*** ENTRIES SHOWN Section Begins ***

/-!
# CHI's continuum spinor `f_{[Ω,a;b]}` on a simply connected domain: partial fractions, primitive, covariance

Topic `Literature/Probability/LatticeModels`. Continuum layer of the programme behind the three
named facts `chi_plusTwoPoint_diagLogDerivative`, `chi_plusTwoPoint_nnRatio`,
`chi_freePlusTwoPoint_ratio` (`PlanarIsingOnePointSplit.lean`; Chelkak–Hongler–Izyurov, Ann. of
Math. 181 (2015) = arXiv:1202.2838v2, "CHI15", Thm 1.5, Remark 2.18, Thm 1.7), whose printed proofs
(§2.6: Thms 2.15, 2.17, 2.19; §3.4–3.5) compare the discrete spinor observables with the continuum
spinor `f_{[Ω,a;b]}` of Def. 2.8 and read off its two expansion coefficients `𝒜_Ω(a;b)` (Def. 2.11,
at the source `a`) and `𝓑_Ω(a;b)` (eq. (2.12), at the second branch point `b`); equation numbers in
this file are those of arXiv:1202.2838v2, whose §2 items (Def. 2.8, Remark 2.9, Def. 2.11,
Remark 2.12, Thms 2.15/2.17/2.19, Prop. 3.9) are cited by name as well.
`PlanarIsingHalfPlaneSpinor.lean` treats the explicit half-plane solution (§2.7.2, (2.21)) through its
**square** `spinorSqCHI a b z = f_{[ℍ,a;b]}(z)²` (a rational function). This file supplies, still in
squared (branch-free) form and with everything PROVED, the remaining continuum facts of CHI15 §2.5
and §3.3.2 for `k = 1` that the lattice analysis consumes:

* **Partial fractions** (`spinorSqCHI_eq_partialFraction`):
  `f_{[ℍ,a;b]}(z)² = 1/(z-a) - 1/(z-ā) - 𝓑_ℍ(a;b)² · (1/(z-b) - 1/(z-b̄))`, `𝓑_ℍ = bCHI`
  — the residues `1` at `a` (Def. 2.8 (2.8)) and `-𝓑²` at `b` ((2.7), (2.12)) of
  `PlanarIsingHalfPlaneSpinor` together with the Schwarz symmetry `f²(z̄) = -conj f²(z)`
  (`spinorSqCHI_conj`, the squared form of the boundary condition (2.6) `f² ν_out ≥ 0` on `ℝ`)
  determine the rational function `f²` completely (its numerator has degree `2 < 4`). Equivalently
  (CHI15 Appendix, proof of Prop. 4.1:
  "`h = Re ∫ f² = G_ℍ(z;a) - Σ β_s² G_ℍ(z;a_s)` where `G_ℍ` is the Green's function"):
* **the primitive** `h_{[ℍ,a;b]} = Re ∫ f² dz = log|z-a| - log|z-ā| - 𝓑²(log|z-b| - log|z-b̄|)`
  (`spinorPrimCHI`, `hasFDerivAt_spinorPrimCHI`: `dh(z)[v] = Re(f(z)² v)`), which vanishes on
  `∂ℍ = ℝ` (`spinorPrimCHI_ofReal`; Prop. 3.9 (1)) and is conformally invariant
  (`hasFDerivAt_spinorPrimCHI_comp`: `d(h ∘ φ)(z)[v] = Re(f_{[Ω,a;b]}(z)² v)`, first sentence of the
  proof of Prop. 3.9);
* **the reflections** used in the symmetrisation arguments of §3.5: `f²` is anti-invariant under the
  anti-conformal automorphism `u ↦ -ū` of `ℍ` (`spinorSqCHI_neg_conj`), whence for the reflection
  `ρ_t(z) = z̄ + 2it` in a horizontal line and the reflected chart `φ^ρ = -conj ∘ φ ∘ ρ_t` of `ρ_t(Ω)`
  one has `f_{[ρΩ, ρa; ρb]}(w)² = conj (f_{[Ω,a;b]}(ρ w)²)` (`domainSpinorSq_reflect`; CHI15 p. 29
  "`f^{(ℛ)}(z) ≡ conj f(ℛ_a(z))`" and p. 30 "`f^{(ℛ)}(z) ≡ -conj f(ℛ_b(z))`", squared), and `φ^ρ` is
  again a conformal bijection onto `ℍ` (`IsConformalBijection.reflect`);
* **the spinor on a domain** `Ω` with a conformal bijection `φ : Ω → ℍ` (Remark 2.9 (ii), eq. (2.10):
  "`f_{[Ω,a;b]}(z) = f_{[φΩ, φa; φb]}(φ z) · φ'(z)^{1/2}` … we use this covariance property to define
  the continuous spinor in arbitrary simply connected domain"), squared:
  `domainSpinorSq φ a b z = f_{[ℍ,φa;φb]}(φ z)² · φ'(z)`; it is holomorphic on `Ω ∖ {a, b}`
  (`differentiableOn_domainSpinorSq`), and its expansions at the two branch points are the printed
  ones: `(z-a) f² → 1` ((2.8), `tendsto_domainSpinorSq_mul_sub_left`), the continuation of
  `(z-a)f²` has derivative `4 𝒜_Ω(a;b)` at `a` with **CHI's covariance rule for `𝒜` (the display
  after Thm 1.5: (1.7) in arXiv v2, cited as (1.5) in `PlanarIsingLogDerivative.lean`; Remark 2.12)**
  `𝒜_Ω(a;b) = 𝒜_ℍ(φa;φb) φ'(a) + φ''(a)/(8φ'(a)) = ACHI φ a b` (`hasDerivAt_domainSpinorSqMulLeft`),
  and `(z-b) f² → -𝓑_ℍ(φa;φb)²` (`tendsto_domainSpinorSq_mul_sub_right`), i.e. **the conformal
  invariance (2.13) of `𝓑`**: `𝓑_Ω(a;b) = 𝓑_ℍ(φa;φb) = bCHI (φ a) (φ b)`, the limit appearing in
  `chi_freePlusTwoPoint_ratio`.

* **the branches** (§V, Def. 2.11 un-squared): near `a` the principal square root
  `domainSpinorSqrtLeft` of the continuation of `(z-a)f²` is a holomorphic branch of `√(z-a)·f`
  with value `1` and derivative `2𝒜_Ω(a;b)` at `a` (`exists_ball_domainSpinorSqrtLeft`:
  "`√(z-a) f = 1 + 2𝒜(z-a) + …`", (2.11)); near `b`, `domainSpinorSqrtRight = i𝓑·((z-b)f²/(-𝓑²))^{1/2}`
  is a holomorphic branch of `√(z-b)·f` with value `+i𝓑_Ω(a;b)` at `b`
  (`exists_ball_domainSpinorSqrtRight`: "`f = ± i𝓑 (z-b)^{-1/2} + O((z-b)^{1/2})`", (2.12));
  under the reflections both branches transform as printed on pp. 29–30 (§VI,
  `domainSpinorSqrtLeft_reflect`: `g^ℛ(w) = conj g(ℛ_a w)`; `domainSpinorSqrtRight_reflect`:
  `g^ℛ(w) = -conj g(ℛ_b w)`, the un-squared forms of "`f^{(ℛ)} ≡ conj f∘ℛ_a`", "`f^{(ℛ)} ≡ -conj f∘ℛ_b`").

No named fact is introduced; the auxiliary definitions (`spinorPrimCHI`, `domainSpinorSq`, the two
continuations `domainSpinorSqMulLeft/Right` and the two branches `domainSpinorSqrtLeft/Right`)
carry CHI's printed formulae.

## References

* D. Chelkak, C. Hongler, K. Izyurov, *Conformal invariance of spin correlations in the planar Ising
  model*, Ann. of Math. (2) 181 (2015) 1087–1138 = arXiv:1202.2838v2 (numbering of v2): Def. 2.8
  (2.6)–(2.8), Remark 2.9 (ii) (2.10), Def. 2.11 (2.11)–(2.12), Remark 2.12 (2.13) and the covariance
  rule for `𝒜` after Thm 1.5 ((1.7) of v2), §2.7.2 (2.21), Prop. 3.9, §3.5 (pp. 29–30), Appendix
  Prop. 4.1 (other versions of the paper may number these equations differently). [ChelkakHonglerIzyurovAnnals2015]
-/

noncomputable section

*** ENTRIES SHOWN Section Ends ***
*** ENTRIES SHOWN Section Begins ***

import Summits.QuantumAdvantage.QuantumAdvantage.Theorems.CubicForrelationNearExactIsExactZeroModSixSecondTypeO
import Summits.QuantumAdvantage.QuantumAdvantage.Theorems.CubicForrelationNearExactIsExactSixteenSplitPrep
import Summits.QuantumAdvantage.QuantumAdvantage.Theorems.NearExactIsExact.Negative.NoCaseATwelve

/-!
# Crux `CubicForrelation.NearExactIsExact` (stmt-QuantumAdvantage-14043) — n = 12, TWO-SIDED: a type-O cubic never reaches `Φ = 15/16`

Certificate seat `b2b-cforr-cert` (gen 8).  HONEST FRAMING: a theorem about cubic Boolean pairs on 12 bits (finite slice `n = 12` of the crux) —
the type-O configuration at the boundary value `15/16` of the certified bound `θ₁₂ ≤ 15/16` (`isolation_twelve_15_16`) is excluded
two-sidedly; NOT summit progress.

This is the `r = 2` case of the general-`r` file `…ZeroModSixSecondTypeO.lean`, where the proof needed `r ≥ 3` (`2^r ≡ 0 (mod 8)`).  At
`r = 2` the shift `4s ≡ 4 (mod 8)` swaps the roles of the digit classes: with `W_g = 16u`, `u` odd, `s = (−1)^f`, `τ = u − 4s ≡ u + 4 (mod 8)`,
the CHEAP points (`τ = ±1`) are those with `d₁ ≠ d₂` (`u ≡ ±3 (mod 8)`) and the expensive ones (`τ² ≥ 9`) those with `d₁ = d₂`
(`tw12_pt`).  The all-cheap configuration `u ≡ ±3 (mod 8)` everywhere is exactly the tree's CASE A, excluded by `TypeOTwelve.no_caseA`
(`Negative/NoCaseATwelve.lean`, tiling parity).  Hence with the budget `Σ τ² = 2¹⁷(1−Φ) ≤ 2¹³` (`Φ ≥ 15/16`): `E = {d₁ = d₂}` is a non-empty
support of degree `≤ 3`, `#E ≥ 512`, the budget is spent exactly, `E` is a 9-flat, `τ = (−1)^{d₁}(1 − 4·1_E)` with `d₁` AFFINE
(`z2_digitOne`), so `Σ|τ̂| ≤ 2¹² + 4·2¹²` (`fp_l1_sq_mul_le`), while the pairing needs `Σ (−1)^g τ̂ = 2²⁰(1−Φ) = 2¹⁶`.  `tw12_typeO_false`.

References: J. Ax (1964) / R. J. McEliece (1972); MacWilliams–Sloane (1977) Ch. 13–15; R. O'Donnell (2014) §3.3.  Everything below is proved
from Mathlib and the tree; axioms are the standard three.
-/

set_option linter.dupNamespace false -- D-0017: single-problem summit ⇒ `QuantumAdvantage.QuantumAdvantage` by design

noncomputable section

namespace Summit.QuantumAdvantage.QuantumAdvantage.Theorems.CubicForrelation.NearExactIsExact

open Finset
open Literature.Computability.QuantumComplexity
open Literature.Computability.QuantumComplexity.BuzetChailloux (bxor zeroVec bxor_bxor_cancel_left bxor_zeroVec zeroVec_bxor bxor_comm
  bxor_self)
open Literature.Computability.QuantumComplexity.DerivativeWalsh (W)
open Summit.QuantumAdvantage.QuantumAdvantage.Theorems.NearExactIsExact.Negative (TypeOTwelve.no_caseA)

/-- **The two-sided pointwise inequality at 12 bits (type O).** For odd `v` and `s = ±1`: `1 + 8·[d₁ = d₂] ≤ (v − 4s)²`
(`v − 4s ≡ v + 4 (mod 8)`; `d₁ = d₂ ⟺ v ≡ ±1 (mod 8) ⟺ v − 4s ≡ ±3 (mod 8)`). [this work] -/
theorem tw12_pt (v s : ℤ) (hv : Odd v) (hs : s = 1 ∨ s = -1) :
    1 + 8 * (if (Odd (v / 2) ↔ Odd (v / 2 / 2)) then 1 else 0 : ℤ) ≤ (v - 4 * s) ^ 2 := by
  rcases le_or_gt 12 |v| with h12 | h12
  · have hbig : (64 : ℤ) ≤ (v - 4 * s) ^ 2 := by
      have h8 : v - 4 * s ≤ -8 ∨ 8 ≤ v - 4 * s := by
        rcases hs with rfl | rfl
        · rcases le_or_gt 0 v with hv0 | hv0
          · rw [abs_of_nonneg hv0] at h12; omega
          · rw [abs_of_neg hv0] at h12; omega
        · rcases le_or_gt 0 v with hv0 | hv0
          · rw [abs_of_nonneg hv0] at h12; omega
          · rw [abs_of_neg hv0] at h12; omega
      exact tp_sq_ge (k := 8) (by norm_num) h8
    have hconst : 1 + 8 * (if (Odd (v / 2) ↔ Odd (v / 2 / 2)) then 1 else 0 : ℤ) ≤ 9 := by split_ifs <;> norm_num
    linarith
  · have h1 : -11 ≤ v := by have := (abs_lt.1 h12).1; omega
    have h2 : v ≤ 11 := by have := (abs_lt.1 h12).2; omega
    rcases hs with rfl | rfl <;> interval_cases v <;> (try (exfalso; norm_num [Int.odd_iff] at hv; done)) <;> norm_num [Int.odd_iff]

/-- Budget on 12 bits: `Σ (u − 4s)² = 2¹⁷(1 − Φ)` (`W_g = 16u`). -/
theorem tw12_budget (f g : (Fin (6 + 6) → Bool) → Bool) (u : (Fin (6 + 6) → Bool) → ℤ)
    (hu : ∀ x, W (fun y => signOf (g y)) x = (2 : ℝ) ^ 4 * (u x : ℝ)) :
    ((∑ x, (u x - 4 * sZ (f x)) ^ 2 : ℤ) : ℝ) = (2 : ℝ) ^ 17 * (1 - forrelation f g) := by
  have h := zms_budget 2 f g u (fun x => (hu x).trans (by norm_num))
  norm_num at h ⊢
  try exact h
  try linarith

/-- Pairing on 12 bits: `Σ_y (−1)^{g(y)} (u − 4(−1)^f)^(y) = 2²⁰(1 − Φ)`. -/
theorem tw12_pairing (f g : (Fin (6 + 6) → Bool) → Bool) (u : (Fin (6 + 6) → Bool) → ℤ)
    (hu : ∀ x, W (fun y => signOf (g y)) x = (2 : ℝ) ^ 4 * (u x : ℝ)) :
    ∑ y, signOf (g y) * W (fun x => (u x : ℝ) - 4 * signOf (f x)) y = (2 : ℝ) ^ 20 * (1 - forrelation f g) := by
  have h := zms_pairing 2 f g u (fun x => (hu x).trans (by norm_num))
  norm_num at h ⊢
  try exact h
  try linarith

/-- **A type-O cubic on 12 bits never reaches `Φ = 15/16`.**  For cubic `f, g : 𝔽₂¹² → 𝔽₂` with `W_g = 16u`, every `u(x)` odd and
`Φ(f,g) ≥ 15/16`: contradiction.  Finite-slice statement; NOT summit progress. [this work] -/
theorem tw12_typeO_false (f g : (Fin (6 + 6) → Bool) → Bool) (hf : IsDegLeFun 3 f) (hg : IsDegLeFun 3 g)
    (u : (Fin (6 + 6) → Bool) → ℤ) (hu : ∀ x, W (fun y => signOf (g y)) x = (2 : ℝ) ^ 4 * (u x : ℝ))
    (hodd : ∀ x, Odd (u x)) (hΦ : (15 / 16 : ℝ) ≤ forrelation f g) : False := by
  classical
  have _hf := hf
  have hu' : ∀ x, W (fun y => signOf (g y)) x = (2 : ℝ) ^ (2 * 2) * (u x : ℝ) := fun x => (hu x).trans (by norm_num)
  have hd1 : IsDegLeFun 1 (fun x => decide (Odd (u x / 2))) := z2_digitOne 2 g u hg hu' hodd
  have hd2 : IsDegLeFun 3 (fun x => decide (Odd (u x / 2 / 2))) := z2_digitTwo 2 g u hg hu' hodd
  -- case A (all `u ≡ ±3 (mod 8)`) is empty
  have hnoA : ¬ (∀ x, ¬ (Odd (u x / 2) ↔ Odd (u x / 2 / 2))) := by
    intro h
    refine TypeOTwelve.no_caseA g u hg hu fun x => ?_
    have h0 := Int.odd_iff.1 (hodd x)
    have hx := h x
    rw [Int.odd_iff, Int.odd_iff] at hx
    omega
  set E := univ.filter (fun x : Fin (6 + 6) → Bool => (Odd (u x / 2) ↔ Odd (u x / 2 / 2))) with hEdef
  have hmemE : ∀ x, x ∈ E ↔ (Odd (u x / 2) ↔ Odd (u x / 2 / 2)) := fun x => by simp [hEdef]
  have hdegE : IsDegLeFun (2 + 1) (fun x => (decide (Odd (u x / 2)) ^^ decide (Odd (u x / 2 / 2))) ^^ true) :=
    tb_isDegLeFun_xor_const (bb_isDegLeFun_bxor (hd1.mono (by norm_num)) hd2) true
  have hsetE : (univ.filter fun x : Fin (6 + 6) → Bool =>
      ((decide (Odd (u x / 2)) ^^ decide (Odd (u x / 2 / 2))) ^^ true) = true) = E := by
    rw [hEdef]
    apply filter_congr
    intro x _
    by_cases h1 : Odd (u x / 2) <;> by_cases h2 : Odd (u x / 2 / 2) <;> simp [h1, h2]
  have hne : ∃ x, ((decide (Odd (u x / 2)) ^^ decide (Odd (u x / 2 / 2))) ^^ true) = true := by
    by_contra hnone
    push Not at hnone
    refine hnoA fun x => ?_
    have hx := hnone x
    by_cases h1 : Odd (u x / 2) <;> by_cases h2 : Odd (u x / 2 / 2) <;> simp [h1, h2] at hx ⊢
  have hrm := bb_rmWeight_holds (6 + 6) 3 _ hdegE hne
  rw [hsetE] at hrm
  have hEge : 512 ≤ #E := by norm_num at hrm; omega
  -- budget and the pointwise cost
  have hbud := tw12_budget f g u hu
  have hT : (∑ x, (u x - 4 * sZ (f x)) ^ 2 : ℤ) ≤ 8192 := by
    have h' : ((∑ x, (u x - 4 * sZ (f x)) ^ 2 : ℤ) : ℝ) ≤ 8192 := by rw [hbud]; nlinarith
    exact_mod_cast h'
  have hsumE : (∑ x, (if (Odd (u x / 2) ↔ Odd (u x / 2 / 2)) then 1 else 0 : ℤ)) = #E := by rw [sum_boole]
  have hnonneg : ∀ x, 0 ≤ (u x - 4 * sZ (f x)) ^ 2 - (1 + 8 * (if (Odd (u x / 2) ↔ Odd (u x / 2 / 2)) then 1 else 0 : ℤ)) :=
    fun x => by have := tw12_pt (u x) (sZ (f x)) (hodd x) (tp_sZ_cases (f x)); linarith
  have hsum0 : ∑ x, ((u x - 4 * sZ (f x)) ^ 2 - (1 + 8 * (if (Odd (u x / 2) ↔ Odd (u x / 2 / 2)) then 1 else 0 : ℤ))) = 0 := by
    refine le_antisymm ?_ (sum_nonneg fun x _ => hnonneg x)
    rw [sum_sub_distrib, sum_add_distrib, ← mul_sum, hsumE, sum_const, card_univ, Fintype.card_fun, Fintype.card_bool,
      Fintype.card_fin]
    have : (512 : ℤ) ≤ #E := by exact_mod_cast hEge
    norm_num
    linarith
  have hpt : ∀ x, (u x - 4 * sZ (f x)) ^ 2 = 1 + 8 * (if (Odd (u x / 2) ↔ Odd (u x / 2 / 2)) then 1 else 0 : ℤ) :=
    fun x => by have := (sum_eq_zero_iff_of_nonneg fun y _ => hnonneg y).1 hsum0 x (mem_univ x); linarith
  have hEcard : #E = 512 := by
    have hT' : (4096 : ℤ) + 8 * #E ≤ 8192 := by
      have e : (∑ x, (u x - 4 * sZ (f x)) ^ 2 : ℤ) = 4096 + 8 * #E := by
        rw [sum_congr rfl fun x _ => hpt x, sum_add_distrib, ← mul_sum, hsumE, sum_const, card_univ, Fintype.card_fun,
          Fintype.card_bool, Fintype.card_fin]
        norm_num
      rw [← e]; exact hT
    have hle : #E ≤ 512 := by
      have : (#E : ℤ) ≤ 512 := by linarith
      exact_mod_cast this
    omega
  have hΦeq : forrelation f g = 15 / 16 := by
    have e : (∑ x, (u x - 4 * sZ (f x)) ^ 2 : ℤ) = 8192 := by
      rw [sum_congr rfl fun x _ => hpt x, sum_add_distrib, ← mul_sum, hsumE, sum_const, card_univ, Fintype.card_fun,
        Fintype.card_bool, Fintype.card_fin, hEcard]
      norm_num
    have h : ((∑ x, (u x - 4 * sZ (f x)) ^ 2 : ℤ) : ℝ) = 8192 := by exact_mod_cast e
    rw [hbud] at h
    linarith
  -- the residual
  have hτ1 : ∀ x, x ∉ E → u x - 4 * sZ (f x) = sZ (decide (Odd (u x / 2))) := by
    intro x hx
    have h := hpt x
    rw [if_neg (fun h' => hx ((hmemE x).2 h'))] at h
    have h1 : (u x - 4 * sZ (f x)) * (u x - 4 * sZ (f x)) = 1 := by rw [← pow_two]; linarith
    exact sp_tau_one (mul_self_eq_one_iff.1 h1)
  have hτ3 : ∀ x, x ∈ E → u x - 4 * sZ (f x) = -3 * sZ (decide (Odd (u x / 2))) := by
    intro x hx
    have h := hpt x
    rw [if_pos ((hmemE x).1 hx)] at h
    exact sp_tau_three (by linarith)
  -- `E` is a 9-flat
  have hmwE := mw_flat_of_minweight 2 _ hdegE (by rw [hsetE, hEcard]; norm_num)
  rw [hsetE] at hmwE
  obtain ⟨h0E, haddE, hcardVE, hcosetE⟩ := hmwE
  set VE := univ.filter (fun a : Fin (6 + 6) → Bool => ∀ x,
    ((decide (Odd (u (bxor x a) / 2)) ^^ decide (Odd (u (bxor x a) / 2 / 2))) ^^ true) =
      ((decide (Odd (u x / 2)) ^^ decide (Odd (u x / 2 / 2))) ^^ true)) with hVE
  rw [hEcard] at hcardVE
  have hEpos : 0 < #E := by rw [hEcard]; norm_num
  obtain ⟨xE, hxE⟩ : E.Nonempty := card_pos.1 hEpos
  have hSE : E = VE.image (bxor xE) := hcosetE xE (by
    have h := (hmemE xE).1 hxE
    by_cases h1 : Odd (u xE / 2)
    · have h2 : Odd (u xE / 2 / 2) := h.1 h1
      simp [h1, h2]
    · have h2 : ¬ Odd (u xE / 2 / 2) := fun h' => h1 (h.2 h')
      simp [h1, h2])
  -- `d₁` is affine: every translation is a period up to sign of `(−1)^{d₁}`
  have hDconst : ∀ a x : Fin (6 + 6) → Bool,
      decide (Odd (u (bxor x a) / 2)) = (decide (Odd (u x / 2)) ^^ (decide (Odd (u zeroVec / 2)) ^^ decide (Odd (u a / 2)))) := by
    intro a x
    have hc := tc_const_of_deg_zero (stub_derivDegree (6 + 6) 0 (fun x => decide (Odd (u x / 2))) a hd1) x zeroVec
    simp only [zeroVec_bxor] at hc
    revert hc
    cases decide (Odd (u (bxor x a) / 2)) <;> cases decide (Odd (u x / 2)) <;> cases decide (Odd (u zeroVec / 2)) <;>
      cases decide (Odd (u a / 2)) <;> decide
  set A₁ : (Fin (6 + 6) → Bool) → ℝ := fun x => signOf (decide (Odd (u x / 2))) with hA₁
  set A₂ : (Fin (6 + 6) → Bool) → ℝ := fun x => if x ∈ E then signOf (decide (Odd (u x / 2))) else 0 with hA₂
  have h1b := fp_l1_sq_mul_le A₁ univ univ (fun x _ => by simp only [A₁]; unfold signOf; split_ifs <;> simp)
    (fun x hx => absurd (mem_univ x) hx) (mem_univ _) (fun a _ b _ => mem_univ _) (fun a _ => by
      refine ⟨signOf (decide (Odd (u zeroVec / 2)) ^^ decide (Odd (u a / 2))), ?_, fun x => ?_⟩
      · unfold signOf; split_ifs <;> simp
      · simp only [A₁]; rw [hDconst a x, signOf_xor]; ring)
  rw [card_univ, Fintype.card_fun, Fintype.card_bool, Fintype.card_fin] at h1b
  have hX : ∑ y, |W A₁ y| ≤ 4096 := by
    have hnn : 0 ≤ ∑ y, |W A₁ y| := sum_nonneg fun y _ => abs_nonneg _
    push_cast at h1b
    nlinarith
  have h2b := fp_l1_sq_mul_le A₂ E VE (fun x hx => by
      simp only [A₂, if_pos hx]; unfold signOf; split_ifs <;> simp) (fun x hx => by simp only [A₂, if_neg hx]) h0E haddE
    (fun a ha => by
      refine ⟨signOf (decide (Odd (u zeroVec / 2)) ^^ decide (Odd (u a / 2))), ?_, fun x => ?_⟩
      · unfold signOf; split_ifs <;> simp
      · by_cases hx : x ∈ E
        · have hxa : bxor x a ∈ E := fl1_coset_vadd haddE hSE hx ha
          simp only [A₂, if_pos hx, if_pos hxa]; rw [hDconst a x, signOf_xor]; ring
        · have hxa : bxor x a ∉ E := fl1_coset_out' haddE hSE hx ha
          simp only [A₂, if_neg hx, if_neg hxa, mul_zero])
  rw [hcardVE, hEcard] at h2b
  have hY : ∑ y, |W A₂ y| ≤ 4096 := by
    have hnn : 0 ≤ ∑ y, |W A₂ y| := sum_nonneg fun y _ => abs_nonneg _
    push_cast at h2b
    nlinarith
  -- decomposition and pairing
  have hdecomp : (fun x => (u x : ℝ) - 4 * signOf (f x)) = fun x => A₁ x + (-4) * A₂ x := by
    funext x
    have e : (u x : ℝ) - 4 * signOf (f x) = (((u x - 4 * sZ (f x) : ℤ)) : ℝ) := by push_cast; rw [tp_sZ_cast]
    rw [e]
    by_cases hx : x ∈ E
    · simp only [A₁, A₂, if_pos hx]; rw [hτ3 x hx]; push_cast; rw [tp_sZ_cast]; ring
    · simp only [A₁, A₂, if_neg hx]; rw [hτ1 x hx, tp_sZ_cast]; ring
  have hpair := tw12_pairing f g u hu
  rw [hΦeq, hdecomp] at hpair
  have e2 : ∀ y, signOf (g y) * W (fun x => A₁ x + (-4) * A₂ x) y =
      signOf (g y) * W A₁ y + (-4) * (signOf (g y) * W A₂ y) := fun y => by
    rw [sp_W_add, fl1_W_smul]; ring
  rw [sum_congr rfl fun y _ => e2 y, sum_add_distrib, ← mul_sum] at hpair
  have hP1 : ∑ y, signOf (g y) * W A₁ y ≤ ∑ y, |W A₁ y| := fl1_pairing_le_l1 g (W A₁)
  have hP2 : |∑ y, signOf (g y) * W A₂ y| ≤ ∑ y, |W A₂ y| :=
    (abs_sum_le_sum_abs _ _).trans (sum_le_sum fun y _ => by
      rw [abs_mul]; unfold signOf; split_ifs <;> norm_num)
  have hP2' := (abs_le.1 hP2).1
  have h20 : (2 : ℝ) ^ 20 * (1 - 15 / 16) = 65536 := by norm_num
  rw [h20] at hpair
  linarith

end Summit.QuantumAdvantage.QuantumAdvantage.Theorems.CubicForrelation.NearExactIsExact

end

*** ENTRIES SHOWN Section Ends ***

→ TASK DETAILS
Restate word for word the lines of the data above, starting at the line containing "have _hf := hf" and ending at the line containing "have hd1 : IsDegLeFun", both included, and nothing more.

→ RESULT OF THE TASK
  have _hf := hf
  have hu' : ∀ x, W (fun y => signOf (g y)) x = (2 : ℝ) ^ (2 * 2) * (u x : ℝ) := fun x => (hu x).trans (by norm_num)
  have hd1 : IsDegLeFun 1 (fun x => decide (Odd (u x / 2))) := z2_digitOne 2 g u hg hu' hodd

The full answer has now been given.